[Task description] Go through the entries below and print, exactly, the lines starting at the one with "# Generic directions" and ending at the one with "hyperplane has a positive margin", keeping both ends and no others.

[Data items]
┄┄┄┄┄┄┄┄┄┄

/-!
# Generic directions for the boundary-adapted height function: nondegeneracy with a margin
(topic `Literature/Geometry/Riemannian`; third file of the discharge of the named fact
`Literature.Geometry.Riemannian.Sha1986_homotopyEquiv_cwComplex_of_pConvex` of
`PConvexDomainHomotopyType.lean` — Sha 1986, Thm. 1, flat case — after
`BoundaryAdaptedHessian.lean` (linear algebra of the Hessians `κ D²F + N DF ⊗ DF`) and
`BoundaryAdaptedProfile.lean` (the profile `λ`); the road is described in the module docstring
of `BoundaryAdaptedHessian.lean`)

The critical points of the boundary-adapted height function `G = 1 + λ(-F) (⟪a, ·⟫ - c₁)` on
`Ω = {F ≤ 0} ⊂ ℝⁿ⁺¹` lie in a thin collar of `∂Ω = {F = 0}` at points `x` where `∇F(x)` is
antiparallel to `a` (horizontal points of the parallel hypersurfaces `{F = F(x)}`), and `G` is a
Morse function there as soon as `D²F(x)` is nondegenerate on `ker DF(x)` *with a margin*
independent of `x` (`nondegenerate_of_tangential_margin`).  This file supplies the margin:

* `exists_tangential_margin` — a form nondegenerate on a hyperplane has a positive margin
  there (compactness of the unit sphere);
* `tangential_margin_of_near` — margins persist under small perturbations of the form and of
  the hyperplane;
* `exists_direction_forall_horizontal_separating` — **genericity** (Milnor 1963, §6, Thm. 6.6;
  Guillemin–Pollack, Ch. 1 §7): for a generic direction `a` the height `⟪a, ·⟫|∂Ω` is a Morse
  function, i.e. `D²F(y)|ker DF(y)` is nondegenerate at every horizontal boundary point — the
  tree's `ae_isMorse_height` (`MorseExistence.lean`) on the compact level manifold
  `RegularLevel` (`RegularLevelSet.lean`), read through the dictionary
  `HeightDictionary.isMorse_inner_comp_iff` (`HeightDictionary.lean`);
* `exists_uniform_tangential_margin` — **uniform margin**: for such `a` there are `m₀, δ > 0`
  with margin `m₀` at every horizontal point of the collar `{-δ ≤ F ≤ 0}` (compactness of the
  horizontal boundary points and of `Ω`).

Everything is proved; no definitions, no named facts.

## References

* J. Milnor, *Morse theory*, Ann. of Math. Studies 51 (1963), §6, Thm. 6.6 (almost all
  distance/height functions are Morse). [Milnor1963]
* V. Guillemin, A. Pollack, *Differential topology* (1974; AMS Chelsea 2010), Ch. 1 §7.
  [GuilleminPollack2010]
* J.-P. Sha, *`p`-convex Riemannian manifolds*, Invent. Math. 83 (1986), 437–447, Thm. 1.
  [Sha1986]
-/

noncomputable section

open scoped ContDiff Topology Manifold InnerProductSpace
open Set Filter MeasureTheory Function Module Metric

namespace Literature.Geometry.Riemannian

open Literature.Topology.FourManifolds

/-! ### Margins of tangential forms -/

section Margin

variable {U : Type*} [NormedAddCommGroup U] [InnerProductSpace ℝ U] [FiniteDimensional ℝ U]

/-- **Margin of a nondegenerate tangential form.**  If a continuous bilinear form `D` on a
finite-dimensional real inner product space is nondegenerate (left-separating) on the hyperplane
`T = g^⊥`, then it has a positive margin there: some `m > 0` such that every `t ∈ T` has a
test vector `u ∈ T`, `‖u‖ ≤ 1`, with `m ‖t‖ ≤ |D(t, u)|` (the hypothesis of
`nondegenerate_of_tangential_margin`, `BoundaryAdaptedHessian.lean`).  Proof: `t ↦ D(t, ·)|T`
is an injective linear map on `T`; its norm has a positive minimum on the (compact) unit sphere
of `T`, and a functional of norm `> m` exceeds `m` on some vector of the unit ball
(`ContinuousLinearMap.exists_lt_apply_of_lt_opNorm`). [folklore] -/
theorem exists_tangential_margin (D : U →L[ℝ] U →L[ℝ] ℝ) (g : U)
    (hsep : ∀ w, ⟪g, w⟫_ℝ = 0 → (∀ w', ⟪g, w'⟫_ℝ = 0 → D w w' = 0) → w = 0) :
    ∃ m > 0, ∀ t, ⟪g, t⟫_ℝ = 0 → ∃ u, ⟪g, u⟫_ℝ = 0 ∧ ‖u‖ ≤ 1 ∧ m * ‖t‖ ≤ |D t u| := by
  set T : Submodule ℝ U := (ℝ ∙ g)ᗮ with hT
  have hmemT : ∀ u, u ∈ T ↔ ⟪g, u⟫_ℝ = 0 := fun u =>
    Submodule.mem_orthogonal_singleton_iff_inner_right
  -- `t ↦ D(t, ·)|T`, a linear map `T → (T →L ℝ)`
  let A : T →ₗ[ℝ] (T →L[ℝ] ℝ) :=
    { toFun := fun t => (D (t : U)).comp T.subtypeL
      map_add' := fun t t' => by ext u; simp
      map_smul' := fun c t => by ext u; simp }
  have hA_apply : ∀ (t u : T), A t u = D t u := fun t u => rfl
  have hAcont : Continuous A := LinearMap.continuous_of_finiteDimensional A
  have hΦ : Continuous fun t : T => ‖A t‖ := Continuous.norm (E := T →L[ℝ] ℝ) hAcont
  have hAinj : ∀ t : T, A t = 0 → t = 0 := by
    intro t ht
    have h1 : (t : U) = 0 := hsep t ((hmemT t).1 t.2) fun w' hw' => by
      have := congrArg (fun L : T →L[ℝ] ℝ => L ⟨w', (hmemT w').2 hw'⟩) ht
      simpa [hA_apply] using this
    exact Subtype.ext h1
  -- the minimum of `‖A t‖` on the unit sphere of `T`
  set S : Set T := sphere (0 : T) 1 with hS
  have hScpt : IsCompact S := isCompact_sphere _ _
  by_cases hSne : S.Nonempty
  · obtain ⟨t₀, ht₀, hmin⟩ :=
      hScpt.exists_isMinOn hSne (hΦ.continuousOn)
    set m' : ℝ := ‖A t₀‖ with hm'
    have ht₀0 : t₀ ≠ 0 := by
      intro h; rw [h] at ht₀; simp [hS] at ht₀
    have hm'pos : 0 < m' := by
      rw [hm']
      exact (norm_pos_iff (E := T →L[ℝ] ℝ)).mpr fun h => ht₀0 (hAinj t₀ h)
    refine ⟨m' / 2, by positivity, fun t ht => ?_⟩
    by_cases ht0 : t = 0
    · exact ⟨0, by simp, by simp, by simp [ht0]⟩
    have htn : 0 < ‖t‖ := norm_pos_iff.mpr ht0
    set tT : T := ⟨t, (hmemT t).2 ht⟩ with htT
    set t' : T := ‖t‖⁻¹ • tT with ht'
    have ht'S : t' ∈ S := by
      rw [hS, mem_sphere_zero_iff_norm, ht', norm_smul, norm_inv, norm_norm]
      have : ‖tT‖ = ‖t‖ := rfl
      rw [this, inv_mul_cancel₀ htn.ne']
    have hle : m' ≤ ‖A t'‖ := hmin ht'S
    obtain ⟨u, hu1, hu⟩ := (A t').exists_lt_apply_of_lt_opNorm (half_lt_self hm'pos |>.trans_le hle)
    refine ⟨u, (hmemT u).1 u.2, by simpa using hu1.le, ?_⟩
    have h1 : A t' u = ‖t‖⁻¹ * D t u := by
      rw [hA_apply, ht']
      simp [htT]
    rw [h1, Real.norm_eq_abs, abs_mul, abs_inv, abs_norm] at hu
    rw [lt_inv_mul_iff₀ htn] at hu
    linarith
  · -- `T = 0`: every tangential vector vanishes
    refine ⟨1, one_pos, fun t ht => ⟨0, by simp, by simp, ?_⟩⟩
    have : t = 0 := by
      by_contra h0
      apply hSne
      have htn : 0 < ‖t‖ := norm_pos_iff.mpr h0
      refine ⟨‖t‖⁻¹ • (⟨t, (hmemT t).2 ht⟩ : T), ?_⟩
      rw [hS, mem_sphere_zero_iff_norm, norm_smul, norm_inv, norm_norm]
      have : ‖(⟨t, (hmemT t).2 ht⟩ : T)‖ = ‖t‖ := rfl
      rw [this, inv_mul_cancel₀ htn.ne']
    simp [this]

┄┄┄┄┄┄┄┄┄┄

[Exercise answer]
# Generic directions for the boundary-adapted height function: nondegeneracy with a margin
(topic `Literature/Geometry/Riemannian`; third file of the discharge of the named fact
`Literature.Geometry.Riemannian.Sha1986_homotopyEquiv_cwComplex_of_pConvex` of
`PConvexDomainHomotopyType.lean` — Sha 1986, Thm. 1, flat case — after
`BoundaryAdaptedHessian.lean` (linear algebra of the Hessians `κ D²F + N DF ⊗ DF`) and
`BoundaryAdaptedProfile.lean` (the profile `λ`); the road is described in the module docstring
of `BoundaryAdaptedHessian.lean`)

The critical points of the boundary-adapted height function `G = 1 + λ(-F) (⟪a, ·⟫ - c₁)` on
`Ω = {F ≤ 0} ⊂ ℝⁿ⁺¹` lie in a thin collar of `∂Ω = {F = 0}` at points `x` where `∇F(x)` is
antiparallel to `a` (horizontal points of the parallel hypersurfaces `{F = F(x)}`), and `G` is a
Morse function there as soon as `D²F(x)` is nondegenerate on `ker DF(x)` *with a margin*
independent of `x` (`nondegenerate_of_tangential_margin`).  This file supplies the margin:

* `exists_tangential_margin` — a form nondegenerate on a hyperplane has a positive margin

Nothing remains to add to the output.